Data supplied START
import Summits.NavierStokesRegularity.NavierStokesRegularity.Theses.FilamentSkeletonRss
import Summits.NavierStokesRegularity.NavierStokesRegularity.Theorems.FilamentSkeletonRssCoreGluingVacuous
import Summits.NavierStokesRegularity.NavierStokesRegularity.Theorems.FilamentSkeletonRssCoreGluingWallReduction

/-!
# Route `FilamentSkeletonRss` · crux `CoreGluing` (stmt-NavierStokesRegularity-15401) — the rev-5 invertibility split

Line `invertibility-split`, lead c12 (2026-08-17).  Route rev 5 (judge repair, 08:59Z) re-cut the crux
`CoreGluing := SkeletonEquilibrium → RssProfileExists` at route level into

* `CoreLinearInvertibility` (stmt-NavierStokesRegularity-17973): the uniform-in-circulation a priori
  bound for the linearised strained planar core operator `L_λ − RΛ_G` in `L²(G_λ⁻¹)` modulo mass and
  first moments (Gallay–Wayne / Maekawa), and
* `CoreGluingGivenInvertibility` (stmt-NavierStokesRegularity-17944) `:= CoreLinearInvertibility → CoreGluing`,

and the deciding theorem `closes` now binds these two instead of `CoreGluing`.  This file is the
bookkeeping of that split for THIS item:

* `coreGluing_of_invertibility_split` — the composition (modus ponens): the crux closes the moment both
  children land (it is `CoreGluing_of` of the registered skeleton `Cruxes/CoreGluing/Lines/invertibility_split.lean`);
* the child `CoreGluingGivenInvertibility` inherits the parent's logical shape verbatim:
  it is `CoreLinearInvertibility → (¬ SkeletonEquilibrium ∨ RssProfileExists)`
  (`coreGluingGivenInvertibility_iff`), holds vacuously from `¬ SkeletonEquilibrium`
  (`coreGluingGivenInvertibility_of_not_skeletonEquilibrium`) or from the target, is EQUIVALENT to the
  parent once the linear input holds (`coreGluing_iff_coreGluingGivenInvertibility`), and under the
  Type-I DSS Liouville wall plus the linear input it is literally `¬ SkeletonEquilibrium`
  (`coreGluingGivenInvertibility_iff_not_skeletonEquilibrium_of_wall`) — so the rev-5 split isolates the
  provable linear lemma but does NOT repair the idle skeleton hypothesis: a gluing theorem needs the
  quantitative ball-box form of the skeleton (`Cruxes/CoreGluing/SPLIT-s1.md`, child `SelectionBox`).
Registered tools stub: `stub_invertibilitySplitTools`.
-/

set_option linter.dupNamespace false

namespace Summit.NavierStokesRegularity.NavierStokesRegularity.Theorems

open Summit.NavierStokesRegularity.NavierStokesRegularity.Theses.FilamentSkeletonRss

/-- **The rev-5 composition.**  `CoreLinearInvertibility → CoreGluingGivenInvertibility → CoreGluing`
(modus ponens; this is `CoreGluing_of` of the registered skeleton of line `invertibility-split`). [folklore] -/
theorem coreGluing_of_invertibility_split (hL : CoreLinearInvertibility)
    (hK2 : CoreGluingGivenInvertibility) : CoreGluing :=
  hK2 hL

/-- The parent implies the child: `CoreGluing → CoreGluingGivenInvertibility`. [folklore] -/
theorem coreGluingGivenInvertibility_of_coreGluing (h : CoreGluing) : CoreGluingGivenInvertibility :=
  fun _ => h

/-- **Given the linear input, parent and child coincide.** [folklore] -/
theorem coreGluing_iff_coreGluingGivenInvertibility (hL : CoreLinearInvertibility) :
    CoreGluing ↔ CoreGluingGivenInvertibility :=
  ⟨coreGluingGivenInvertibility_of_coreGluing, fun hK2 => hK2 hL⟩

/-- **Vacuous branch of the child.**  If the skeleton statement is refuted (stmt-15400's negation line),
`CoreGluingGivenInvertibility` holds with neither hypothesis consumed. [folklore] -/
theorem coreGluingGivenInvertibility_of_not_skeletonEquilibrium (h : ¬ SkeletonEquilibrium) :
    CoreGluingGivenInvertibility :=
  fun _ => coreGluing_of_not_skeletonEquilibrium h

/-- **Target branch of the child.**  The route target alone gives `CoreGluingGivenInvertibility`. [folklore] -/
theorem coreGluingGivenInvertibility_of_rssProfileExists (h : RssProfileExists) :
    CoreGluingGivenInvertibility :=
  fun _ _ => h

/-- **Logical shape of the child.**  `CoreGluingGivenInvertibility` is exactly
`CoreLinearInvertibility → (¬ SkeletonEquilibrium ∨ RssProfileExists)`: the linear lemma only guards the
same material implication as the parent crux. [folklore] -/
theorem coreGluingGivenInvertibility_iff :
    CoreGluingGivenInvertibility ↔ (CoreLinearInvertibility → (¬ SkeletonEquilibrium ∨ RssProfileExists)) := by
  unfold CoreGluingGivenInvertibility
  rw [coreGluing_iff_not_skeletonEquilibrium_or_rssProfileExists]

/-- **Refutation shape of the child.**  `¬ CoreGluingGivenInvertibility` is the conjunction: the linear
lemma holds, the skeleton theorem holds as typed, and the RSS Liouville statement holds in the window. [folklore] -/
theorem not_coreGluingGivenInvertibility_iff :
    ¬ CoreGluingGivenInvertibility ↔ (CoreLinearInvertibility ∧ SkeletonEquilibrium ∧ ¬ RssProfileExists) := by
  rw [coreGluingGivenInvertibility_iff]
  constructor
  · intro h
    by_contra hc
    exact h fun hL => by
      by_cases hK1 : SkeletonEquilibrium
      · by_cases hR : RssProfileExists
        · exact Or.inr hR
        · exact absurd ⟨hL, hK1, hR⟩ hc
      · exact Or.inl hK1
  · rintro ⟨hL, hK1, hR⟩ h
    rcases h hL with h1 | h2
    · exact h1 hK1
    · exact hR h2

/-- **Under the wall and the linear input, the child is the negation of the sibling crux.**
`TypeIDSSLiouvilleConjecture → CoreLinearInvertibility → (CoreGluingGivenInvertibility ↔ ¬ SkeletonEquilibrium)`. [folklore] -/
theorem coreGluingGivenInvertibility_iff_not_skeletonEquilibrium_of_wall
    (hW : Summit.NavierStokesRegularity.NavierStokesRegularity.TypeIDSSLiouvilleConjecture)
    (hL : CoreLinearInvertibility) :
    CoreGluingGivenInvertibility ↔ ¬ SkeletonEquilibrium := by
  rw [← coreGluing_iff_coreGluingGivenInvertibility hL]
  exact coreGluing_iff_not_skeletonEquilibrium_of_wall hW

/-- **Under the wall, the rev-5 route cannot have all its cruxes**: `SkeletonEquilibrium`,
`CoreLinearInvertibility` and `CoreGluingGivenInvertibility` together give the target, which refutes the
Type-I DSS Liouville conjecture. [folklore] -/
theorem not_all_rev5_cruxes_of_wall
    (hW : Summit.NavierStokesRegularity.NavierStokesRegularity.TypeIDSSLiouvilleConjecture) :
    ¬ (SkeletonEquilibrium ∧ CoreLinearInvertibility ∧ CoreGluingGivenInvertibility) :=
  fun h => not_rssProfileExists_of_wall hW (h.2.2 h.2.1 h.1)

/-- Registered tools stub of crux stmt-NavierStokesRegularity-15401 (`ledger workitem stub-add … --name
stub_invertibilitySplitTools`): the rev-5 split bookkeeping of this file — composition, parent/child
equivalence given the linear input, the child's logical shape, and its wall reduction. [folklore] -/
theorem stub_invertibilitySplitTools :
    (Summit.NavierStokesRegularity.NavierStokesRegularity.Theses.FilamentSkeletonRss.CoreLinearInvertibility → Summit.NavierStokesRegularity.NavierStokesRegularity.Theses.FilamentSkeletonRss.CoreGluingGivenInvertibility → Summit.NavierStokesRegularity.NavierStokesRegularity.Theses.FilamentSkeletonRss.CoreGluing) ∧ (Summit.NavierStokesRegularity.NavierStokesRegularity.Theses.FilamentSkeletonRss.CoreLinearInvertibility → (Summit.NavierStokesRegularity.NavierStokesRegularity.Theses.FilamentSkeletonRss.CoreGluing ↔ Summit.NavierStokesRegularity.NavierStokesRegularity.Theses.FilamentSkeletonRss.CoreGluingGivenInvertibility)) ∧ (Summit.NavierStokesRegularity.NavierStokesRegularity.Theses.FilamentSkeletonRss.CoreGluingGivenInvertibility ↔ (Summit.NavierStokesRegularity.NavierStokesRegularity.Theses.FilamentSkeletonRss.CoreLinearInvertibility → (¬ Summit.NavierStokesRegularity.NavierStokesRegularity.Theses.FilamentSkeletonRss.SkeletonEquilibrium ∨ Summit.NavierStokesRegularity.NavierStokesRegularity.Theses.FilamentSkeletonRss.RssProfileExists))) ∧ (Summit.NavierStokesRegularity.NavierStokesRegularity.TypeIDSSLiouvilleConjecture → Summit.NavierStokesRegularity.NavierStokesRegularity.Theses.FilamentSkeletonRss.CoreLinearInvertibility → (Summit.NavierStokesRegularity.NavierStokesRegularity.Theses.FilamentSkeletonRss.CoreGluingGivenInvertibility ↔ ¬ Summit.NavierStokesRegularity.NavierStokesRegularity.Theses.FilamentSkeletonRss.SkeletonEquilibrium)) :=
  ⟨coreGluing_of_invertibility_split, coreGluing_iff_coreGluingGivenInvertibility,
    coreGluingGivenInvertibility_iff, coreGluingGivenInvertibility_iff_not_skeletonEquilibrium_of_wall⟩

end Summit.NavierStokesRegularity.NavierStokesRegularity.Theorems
Data supplied END
*Assigned task*. Every line of the records containing the word "target" must appear in the answer.

*Response to the task*.
  (`coreGluingGivenInvertibility_of_not_skeletonEquilibrium`) or from the target, is EQUIVALENT to the
/-- **Target branch of the child.**  The route target alone gives `CoreGluingGivenInvertibility`. [folklore] -/
`CoreLinearInvertibility` and `CoreGluingGivenInvertibility` together give the target, which refutes the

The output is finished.